**What is expected**.
Find each line in the records below that contains the word "degree", and copy it out.

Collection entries
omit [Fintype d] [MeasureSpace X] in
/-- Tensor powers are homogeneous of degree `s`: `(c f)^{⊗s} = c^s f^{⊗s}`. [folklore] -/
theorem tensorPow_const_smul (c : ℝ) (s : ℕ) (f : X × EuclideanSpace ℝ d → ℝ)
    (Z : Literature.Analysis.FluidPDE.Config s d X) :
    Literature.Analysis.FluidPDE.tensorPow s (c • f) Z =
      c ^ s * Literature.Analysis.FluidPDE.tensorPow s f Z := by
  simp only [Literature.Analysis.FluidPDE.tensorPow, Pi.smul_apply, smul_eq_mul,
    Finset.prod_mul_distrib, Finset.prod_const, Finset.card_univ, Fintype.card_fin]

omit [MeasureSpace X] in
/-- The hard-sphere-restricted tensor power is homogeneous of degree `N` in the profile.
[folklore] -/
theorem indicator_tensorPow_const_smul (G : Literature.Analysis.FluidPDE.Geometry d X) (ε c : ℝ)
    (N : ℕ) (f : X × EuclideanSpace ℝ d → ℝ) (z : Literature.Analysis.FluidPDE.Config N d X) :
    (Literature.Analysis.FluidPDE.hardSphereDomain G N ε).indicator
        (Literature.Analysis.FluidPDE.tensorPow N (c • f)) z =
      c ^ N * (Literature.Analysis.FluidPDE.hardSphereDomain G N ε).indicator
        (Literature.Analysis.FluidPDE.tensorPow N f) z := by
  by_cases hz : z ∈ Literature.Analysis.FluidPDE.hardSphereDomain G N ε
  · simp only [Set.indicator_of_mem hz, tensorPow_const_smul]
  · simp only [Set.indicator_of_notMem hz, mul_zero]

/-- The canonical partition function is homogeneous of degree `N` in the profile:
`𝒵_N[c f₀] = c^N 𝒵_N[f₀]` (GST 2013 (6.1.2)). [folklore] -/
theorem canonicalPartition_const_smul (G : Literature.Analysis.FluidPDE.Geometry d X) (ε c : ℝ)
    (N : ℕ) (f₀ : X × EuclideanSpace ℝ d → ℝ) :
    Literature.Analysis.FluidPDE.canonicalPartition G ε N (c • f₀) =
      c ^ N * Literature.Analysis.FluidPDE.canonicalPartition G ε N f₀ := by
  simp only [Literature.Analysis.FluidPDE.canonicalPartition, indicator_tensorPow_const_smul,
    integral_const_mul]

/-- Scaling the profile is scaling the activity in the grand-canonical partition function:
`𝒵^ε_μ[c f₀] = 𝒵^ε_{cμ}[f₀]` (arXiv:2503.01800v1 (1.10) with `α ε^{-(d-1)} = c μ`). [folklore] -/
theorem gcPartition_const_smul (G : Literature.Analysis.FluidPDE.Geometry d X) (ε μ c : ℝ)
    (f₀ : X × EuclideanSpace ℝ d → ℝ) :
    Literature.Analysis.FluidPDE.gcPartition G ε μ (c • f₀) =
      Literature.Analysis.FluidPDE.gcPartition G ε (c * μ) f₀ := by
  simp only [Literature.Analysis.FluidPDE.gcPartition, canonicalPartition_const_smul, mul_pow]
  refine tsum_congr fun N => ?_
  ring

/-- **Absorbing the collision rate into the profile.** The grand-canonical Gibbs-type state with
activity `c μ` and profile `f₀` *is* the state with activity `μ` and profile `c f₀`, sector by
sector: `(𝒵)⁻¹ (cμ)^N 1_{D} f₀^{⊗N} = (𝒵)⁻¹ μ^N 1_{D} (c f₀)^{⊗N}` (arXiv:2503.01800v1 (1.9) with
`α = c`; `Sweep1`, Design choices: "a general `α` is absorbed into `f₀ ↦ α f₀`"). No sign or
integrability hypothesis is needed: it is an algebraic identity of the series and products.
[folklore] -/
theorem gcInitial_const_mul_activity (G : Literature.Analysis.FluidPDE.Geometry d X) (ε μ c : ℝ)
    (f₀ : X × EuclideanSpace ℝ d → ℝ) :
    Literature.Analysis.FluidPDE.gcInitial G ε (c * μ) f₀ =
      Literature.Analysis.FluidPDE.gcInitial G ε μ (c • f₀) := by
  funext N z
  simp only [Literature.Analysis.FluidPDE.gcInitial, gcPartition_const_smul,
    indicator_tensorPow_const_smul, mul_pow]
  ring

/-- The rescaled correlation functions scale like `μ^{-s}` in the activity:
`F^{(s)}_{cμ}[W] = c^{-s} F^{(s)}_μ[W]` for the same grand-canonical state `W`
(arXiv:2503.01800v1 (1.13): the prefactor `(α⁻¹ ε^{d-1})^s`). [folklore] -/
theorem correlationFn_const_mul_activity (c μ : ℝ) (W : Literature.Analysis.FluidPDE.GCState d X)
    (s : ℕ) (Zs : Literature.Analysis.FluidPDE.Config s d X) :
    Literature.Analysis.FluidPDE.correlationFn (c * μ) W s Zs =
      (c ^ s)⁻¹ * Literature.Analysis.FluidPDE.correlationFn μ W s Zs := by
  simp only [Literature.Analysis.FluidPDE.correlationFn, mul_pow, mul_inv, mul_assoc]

**Solution**.
/-- Tensor powers are homogeneous of degree `s`: `(c f)^{⊗s} = c^s f^{⊗s}`. [folklore] -/
/-- The hard-sphere-restricted tensor power is homogeneous of degree `N` in the profile.
/-- The canonical partition function is homogeneous of degree `N` in the profile:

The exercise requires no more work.